However, prior to we will be able to assume incrementally, we need to perceive a couple of new ideas: concentrating on and variants. Focused on is the act of figuring out which customers will obtain a given a variant. And, a variant is the worth returned by way of comparing a characteristic flag within the context of a given request.
To assist explain those ideas, let’s take the primary if
observation—from previous within the bankruptcy—and factor-out the featureIsEnabled()
name. This may increasingly assist separate the characteristic flag analysis from the next keep an eye on glide and intake:
var booleanVariant = featureIsEnabled();
if ( booleanVariant == true ) {
// Execute NEW good judgment.
} else {
// Execute OLD good judgment.
}
On this instance, our characteristic flag makes use of a Boolean information kind, which is able to most effective ever constitute two imaginable values: true
and false
. Those values are the variants related to the characteristic flag. Focused on for this option flag then manner understanding which requests obtain the true
variant and which requests obtain the false
variant.

Boolean characteristic flags are, by way of a long way, the commonest. Then again, a characteristic flag can constitute any roughly information kind: Booleans, strings, numbers, dates, JSON (JavaScript Object Notation), and so on. The non-Boolean information sorts might compose any selection of variants and free up all way of compelling capability. However, for the instant, let’s persist with our Booleans.

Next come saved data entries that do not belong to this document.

import Summits.QuantumFields.YangMills.Theorems.BalabanUVNodesN19LacunaryTestSeries

/-!
# YM-DAG node N19 (= NE7 proper) — ONE FIXED LIPSCHITZ OBSERVABLE WHOSE EXPECTATIONS DO NOT CONVERGE ABSOLUTELY UNDER N19's TARGET
# (geometric remainders; a lacunary series of Chebyshev-arc test polynomials read along an arc chain with exponentially long blocks)

Cell `pub-ymgap`, HUMAN RULING D-0062 (Track A) ∕ D-0149 (work-bound push), R141 (C) wider-strategy seat `pub-ymgap-dag-n19-e` (strategy s3 =
ALTERNATIVE CURRENCY), generation g23, module 6 (lineage module 83).  Route `Summits/QuantumFields/YangMills/Theses/BalabanUVNodes.lean` rev 25,
cluster item K3⁷ «SpineGivenEndpointR13SepCoPH» (stmt-QuantumFields-20544); filed `--supports` that item `--as helper` (it proves no registered
stub).  COUNT-NEUTRAL: [folklore] over Mathlib (`Nat.rec`, `Nat.find`, `Polynomial.eval_eq_sum_range'`, `Polynomial.Chebyshev.natDegree_T`) + the lineage
BY NAME — module 82 `…N19LacunaryTestSeries` (the series test, the lacunary lower bound, affordability), modules 71 ∕ 72 `…N19ChebyshevArcFunctional` ∕
`…N19ChebyshevArcLaws` (arcs, `alt_sum_integral_powSum_eq_zero`, `abs_alt_sum_integral_exp_le`, the test polynomial and its exact payment), module 64
(`abs_log_sub_log_le_of_exp_neg_le`, `exp_neg_le_mgf_id_of_Icc_symm`), p555512 (`abs_integral_le_of_Icc_symm`); `Spine.NE7.Target` (N19's DECL-target
SHAPE) is CONCLUDED for an explicit TOY family; no scheme object, no Theses import; NOT a discharge claim.

THE RESULT ★★★ `exists_target_geometric_fixedTest_not_summable`: for every `l₀ > 0`, `vol > 0`, `C > 0` and `0 < θ < 1` there are probability laws `λ_K`
on `[−1,1]` with `Spine.NE7.Target vol l₀ (K ↦ Cθ^K) (K t ↦ mgf λ_K t)` — N19's DECL-target SHAPE at the programme's geometric remainder, summability
included — and ONE continuous observable `g`, `1`-Lipschitz and `1`-bounded on `[−1,1]`, such that `Σ_K |∫g dλ_{K+1} − ∫g dλ_K| = ∞`: the expectations
`E_K g` converge (p505344 ∕ p546312: every bounded-Lipschitz observable does) but NOT absolutely.  Module 81 gave total variation `N` for every `N` with
`N`-dependent data; here ONE pair `(λ, g)` does it, which needs infinitely many levels seen by one test.

THE CONSTRUCTION.  Levels `m_0 < m_1 < …` (`m_{i+1} ≥ m_i + 3`, `m_0 ≥ max(3, ⌈2l₀⌉)`) and block ends `T_0 = 0`, `T_{i+1} = T_i + 3·8^{i+1}·m_i` are
built by recursion (`Nat.rec` on pairs) with module 82's affordability lemma: the level-`m_i` step cost `4e^{l₀}l₀^{m_i−1}∕(m_i−1)!` is `≤ vol·C·θ^{T_{i+1}}`,
so level `m_i` is affordable during the whole block `[T_i, T_{i+1})`.  The chain: `λ_K = P_{m_i}` (`K` even) ∕ `Q_{m_i}` (`K` odd) for `K` in block
`i` (`i = ι(K)` by `Nat.find`), module 72's complementary Chebyshev-arc laws; every step costs `≤ 4e^{l₀}b_{m_{ι(K)}} ≤ vol·Cθ^K` on the window (both
laws of a step are within `2b` of the uniform base in mgf; `b` is antitone in the level; `K < T_{ι(K)+1}`), so `MatchingModConstants vol l₀ (Cθ^K)` holds
with constants `0`, and `ΣCθ^K < ∞` gives `Target`.  The observable: `g(x) = Σ_j 8^{−(j+1)}·g_{m_j}(clamp x)`, `g_n = (T_{n−1} − T_{n+1})∕(4n)` module
72's test polynomial (continuous, `(1∕7)`-Lipschitz, `(1∕7)`-bounded by module 82).  Inside block `i` a step swaps `P_{m_i} ↔ Q_{m_i}` and
`∫g dP_{m_i} − ∫g dQ_{m_i} = Σ_j 8^{−(j+1)} a_j` with `a_j = Σ_k(−1)^k∫_{arc k} g_{m_j}`: `a_j = 0` for `j < i` (a polynomial of degree `m_j + 1 ≤ m_i − 2`
is killed by the alternating arc functional, module 71), `a_i = 1∕(2m_i)` EXACTLY (module 72), `|a_j| ≤ 1∕m_j ≤ 1∕m_i` for `j > i`; module 82's lacunary
bound gives `≥ 8^{−(i+1)}∕(3m_i)` per step, so block `i` (with `3·8^{i+1}m_i − 1` inner steps) contributes `≥ 1 − 8^{−(i+1)}∕(3m_i) ≥ ½`, and the partial
sums over `[0, T_n)` are `≥ n∕2` — not summable.

HONEST FRAMING (binding).  Elementary and [folklore]; TOY laws; NO consumer in the DAG today (a structural statement about the seat's own currencies);
nothing of Bałaban's instantiated; NE7 NOT PRINTED, NOT proved; N19 NOT discharged; count-neutral.  One finite `T⁴` programme at fixed `ε`; nothing
continuum ∕ `ℝ⁴` ∕ OS ∕ mass-gap ∕ Clay.  0 `def` ∕ 0 `sorry`.
-/

noncomputable section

Focused on—the act of funneling requests into a selected variant—calls for us to offer figuring out knowledge as a part of the characteristic flag analysis. There is no “proper kind” of figuring out knowledge—each and every analysis goes to be context-specific; however, I to find that Consumer ID and Consumer E mail are a great spot to begin (for user-facing capability):
var booleanVariant = featureIsEnabled(
userID = request.person.identity,
userEmail = request.person.e mail
);
if ( booleanVariant == true ) {
// Execute NEW good judgment.
} else {
// Execute OLD good judgment.
}
All through this guide, I will refer the request
object as a method to entry details about the incoming HTTP request. The request
object has not anything to do with characteristic flags; and, is right here most effective to give you the values that we want with a purpose to illustrate concentrating on:
-
request.person
– incorporates details about the authenticated person making the request. This may increasingly come with houses likeidentity
ande mail
(as proven above). -
request.consumer
– incorporates details about the browser making the request. This may increasingly come with houses likeipAddress
. -
request.server
– incorporates details about the server this is recently processing the request. This may increasingly come with houses likehost
.
After we incorporate this figuring out knowledge into our characteristic flag analysis, we will be able to start to differentiate one request from some other. That is the place issues begin to get thrilling. As an alternative of our characteristic flag being fully on for all customers, most likely we most effective need it to be on for an allow-listed set of Consumer IDs. One implementation of this type of featureIsEnabled()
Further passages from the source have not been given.